Exercise instructions>
The answer must be every line below that holds the word "trivially".

Input data>
►

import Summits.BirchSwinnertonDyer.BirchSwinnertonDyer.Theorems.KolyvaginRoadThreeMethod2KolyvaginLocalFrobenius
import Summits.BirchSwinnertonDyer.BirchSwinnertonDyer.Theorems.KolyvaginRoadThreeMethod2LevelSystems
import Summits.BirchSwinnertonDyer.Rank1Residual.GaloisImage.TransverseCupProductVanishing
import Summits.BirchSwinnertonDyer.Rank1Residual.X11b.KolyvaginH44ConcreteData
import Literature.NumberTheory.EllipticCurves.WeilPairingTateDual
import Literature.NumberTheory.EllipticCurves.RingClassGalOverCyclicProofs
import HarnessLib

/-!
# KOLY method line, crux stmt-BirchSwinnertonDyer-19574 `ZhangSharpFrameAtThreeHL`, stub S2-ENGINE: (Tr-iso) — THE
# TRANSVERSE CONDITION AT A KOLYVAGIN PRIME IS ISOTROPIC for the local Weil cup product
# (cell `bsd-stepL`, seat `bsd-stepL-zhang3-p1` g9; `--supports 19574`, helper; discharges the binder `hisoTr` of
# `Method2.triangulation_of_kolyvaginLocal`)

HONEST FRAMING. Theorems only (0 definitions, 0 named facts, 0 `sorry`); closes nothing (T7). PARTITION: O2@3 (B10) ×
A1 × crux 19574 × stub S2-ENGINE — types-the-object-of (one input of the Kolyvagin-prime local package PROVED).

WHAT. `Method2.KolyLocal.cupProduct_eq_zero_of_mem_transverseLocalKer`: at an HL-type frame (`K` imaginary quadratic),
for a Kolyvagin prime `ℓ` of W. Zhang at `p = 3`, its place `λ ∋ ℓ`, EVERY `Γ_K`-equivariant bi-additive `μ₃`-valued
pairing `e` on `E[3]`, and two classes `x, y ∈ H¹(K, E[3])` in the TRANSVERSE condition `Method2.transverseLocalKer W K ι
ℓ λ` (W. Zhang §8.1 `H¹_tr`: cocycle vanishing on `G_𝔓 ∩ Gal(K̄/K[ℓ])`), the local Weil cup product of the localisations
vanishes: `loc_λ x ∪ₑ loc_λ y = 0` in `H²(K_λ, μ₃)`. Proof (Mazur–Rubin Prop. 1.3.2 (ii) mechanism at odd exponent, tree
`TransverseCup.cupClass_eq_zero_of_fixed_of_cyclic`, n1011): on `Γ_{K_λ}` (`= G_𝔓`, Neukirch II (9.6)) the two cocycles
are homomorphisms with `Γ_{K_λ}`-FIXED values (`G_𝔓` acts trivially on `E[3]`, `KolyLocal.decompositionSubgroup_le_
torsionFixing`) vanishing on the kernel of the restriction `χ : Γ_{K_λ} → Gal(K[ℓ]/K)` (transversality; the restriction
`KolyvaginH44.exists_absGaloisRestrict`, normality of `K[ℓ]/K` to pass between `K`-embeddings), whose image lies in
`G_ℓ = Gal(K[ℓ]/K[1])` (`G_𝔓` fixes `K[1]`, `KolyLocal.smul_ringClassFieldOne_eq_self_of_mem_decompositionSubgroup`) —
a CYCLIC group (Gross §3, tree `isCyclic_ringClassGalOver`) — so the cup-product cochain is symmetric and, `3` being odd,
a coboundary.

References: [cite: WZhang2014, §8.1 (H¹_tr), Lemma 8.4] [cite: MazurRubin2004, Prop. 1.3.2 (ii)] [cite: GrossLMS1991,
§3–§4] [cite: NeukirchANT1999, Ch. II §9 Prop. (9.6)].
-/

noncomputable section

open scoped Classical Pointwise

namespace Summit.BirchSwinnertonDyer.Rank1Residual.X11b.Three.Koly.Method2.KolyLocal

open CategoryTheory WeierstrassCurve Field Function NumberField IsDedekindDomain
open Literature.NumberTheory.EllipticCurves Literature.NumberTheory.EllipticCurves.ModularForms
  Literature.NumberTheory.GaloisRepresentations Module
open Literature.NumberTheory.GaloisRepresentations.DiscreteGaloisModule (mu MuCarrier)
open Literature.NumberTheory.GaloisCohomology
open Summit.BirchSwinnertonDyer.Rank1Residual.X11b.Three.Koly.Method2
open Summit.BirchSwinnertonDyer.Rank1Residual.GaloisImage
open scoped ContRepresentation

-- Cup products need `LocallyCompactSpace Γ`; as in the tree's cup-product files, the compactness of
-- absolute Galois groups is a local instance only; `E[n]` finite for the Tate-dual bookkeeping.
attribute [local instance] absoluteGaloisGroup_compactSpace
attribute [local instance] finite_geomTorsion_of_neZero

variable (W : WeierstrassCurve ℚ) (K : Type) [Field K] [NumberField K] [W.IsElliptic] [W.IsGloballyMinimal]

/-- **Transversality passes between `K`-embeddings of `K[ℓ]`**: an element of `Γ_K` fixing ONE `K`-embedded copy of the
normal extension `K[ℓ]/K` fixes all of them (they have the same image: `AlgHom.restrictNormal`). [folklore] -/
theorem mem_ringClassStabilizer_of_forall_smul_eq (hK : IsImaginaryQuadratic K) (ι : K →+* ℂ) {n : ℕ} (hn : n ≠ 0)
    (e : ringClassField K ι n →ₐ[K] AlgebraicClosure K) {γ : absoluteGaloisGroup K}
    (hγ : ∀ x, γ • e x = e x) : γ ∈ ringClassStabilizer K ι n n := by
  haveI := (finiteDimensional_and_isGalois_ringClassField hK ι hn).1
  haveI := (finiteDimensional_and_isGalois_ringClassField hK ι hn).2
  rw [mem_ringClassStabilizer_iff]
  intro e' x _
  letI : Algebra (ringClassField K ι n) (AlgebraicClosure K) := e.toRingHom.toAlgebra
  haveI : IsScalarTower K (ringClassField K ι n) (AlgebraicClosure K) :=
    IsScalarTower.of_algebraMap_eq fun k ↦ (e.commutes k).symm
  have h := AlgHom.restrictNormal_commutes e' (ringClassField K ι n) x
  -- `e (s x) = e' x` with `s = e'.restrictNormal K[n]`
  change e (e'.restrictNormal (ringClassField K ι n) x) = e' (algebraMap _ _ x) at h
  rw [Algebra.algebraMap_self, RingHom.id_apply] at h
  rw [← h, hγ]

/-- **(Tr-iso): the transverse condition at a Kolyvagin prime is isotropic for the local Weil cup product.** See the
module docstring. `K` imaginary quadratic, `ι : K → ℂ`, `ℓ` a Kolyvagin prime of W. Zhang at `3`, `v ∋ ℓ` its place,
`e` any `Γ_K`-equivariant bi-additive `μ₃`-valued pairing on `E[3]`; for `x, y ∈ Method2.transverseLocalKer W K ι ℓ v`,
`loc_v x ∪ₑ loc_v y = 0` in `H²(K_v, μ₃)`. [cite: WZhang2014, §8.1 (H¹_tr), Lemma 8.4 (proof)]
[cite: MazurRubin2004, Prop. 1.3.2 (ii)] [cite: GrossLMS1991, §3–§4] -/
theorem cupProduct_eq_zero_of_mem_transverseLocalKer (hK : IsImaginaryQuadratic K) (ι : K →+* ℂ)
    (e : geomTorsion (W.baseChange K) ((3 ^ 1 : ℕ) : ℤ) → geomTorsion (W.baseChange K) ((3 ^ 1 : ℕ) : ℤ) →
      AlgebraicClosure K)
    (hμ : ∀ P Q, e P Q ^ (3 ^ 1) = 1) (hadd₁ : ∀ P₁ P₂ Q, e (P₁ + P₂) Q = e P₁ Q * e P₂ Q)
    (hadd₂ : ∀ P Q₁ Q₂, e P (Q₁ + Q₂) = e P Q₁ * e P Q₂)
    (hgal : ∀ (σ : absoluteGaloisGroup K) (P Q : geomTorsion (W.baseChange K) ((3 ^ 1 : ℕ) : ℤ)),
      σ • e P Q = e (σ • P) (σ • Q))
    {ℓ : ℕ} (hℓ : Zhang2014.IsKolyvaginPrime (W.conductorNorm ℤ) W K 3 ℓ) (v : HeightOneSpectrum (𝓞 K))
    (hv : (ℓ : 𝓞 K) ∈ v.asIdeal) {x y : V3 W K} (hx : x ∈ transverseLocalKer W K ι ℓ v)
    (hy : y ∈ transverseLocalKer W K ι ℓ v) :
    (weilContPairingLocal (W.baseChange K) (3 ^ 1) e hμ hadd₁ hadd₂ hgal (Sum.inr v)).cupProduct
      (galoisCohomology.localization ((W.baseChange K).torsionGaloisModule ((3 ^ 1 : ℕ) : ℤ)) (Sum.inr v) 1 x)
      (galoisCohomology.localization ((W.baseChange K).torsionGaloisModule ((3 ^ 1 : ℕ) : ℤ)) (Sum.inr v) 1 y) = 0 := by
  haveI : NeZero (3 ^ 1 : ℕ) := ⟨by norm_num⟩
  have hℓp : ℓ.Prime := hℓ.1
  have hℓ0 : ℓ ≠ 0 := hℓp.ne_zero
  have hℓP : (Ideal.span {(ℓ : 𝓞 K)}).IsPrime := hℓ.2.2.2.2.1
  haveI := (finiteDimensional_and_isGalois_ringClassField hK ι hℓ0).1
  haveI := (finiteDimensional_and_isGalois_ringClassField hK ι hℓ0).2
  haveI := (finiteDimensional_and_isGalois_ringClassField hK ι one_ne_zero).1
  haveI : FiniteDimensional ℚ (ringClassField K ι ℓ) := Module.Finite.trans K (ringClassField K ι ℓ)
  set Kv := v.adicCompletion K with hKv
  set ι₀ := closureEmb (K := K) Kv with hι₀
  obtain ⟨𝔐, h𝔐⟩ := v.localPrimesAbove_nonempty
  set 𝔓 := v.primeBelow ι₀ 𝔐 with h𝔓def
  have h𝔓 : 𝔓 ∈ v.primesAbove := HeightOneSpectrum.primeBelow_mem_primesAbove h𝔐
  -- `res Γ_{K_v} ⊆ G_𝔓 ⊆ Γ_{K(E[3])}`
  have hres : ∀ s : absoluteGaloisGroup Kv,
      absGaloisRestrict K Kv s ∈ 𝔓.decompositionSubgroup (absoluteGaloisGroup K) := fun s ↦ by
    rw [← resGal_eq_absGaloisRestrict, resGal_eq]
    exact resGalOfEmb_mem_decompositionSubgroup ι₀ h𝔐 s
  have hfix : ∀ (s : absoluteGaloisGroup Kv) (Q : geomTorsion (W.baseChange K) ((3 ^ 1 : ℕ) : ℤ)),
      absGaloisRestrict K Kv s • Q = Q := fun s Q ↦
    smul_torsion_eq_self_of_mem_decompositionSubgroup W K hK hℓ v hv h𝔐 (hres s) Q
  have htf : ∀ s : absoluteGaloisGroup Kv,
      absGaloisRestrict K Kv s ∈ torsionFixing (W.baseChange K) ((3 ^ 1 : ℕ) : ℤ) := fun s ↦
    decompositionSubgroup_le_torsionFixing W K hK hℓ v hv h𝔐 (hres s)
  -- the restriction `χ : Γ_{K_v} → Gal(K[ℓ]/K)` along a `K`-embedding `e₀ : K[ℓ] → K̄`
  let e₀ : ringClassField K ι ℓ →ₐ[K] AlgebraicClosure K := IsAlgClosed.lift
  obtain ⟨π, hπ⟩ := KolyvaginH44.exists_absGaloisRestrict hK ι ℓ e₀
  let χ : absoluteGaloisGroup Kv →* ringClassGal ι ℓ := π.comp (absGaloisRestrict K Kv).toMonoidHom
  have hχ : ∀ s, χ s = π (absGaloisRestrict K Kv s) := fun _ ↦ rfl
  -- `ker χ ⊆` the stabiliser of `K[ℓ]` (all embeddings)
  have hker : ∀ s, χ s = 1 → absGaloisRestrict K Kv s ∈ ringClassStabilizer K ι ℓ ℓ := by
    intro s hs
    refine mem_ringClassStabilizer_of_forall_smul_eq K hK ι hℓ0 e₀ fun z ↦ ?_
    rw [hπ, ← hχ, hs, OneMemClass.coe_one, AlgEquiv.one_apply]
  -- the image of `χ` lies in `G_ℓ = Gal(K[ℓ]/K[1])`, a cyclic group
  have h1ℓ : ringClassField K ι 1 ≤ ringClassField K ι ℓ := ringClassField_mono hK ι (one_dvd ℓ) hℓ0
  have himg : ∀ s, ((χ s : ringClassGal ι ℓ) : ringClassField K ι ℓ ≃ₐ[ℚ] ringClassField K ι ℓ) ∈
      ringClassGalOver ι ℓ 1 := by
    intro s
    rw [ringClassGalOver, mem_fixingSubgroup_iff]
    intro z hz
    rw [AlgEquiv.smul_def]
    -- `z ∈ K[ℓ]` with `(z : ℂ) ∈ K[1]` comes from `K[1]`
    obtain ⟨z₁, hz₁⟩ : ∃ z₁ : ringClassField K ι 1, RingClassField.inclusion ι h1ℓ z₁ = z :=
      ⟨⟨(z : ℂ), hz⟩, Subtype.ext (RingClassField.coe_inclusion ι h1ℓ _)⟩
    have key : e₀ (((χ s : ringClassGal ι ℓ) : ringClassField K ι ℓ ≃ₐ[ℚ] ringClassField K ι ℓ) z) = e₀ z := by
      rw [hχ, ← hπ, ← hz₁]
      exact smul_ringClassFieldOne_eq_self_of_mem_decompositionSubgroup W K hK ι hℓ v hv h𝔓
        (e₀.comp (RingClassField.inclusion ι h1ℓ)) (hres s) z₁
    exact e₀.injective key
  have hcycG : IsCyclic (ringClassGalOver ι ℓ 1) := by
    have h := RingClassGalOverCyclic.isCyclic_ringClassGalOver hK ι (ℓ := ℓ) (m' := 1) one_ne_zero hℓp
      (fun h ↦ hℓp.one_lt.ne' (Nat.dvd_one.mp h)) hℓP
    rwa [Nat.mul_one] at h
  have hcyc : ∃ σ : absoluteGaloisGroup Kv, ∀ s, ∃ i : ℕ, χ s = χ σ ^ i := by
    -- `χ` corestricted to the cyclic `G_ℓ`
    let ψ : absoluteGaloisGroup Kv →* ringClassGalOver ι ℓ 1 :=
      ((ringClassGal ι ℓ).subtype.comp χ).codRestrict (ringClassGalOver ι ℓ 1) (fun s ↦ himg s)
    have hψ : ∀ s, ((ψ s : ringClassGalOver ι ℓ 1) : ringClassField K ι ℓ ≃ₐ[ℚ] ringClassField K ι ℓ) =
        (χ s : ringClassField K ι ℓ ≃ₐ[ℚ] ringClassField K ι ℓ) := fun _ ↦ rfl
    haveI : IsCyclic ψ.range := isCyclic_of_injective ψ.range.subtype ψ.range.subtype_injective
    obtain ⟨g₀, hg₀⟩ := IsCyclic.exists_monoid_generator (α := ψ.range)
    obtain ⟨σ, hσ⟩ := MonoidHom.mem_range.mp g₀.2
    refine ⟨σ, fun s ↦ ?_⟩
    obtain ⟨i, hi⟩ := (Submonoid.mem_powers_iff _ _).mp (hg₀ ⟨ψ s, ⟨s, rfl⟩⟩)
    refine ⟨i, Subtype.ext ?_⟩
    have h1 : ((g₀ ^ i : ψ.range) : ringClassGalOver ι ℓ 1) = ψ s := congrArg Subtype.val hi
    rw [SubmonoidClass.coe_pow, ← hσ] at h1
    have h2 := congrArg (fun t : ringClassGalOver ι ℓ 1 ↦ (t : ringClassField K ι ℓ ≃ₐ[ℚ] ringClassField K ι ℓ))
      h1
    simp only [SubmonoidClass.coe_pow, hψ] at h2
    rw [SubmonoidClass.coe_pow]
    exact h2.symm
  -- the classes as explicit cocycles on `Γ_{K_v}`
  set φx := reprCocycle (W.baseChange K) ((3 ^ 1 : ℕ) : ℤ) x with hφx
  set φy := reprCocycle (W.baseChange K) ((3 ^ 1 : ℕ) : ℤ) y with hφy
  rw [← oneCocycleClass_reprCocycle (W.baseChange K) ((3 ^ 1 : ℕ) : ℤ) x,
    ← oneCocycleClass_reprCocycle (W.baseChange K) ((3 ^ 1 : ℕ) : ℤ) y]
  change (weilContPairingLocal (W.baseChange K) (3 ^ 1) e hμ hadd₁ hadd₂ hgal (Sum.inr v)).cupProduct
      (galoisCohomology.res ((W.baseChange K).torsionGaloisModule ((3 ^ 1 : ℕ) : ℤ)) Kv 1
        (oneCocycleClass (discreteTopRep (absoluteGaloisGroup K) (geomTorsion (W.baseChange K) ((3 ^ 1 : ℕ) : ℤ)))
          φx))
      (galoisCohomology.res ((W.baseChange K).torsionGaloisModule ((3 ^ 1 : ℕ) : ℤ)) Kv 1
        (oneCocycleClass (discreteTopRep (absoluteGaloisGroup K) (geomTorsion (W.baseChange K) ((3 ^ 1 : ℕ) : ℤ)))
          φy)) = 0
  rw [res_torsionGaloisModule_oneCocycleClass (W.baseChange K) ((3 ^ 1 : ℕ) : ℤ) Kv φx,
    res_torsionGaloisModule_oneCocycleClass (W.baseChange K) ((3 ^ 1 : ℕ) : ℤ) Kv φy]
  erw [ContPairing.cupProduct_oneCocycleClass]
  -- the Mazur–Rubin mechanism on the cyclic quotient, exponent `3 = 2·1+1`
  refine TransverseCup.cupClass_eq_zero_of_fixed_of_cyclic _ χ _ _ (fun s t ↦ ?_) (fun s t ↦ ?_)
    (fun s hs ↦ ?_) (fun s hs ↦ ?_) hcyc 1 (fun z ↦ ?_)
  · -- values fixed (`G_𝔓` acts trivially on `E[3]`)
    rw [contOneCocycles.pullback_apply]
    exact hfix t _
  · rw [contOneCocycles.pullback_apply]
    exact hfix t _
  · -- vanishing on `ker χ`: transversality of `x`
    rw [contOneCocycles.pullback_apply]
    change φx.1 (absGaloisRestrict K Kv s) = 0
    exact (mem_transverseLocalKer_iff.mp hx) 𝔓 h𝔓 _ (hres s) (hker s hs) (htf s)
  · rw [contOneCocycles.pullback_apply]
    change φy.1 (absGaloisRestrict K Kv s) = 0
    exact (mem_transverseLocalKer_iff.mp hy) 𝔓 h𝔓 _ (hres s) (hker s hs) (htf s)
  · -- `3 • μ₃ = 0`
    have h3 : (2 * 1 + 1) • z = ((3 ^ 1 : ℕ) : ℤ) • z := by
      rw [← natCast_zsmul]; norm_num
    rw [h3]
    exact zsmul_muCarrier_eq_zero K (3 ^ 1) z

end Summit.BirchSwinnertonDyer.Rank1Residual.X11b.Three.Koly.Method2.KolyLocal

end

◄

Exercise result>
are homomorphisms with `Γ_{K_λ}`-FIXED values (`G_𝔓` acts trivially on `E[3]`, `KolyLocal.decompositionSubgroup_le_
  · -- values fixed (`G_𝔓` acts trivially on `E[3]`)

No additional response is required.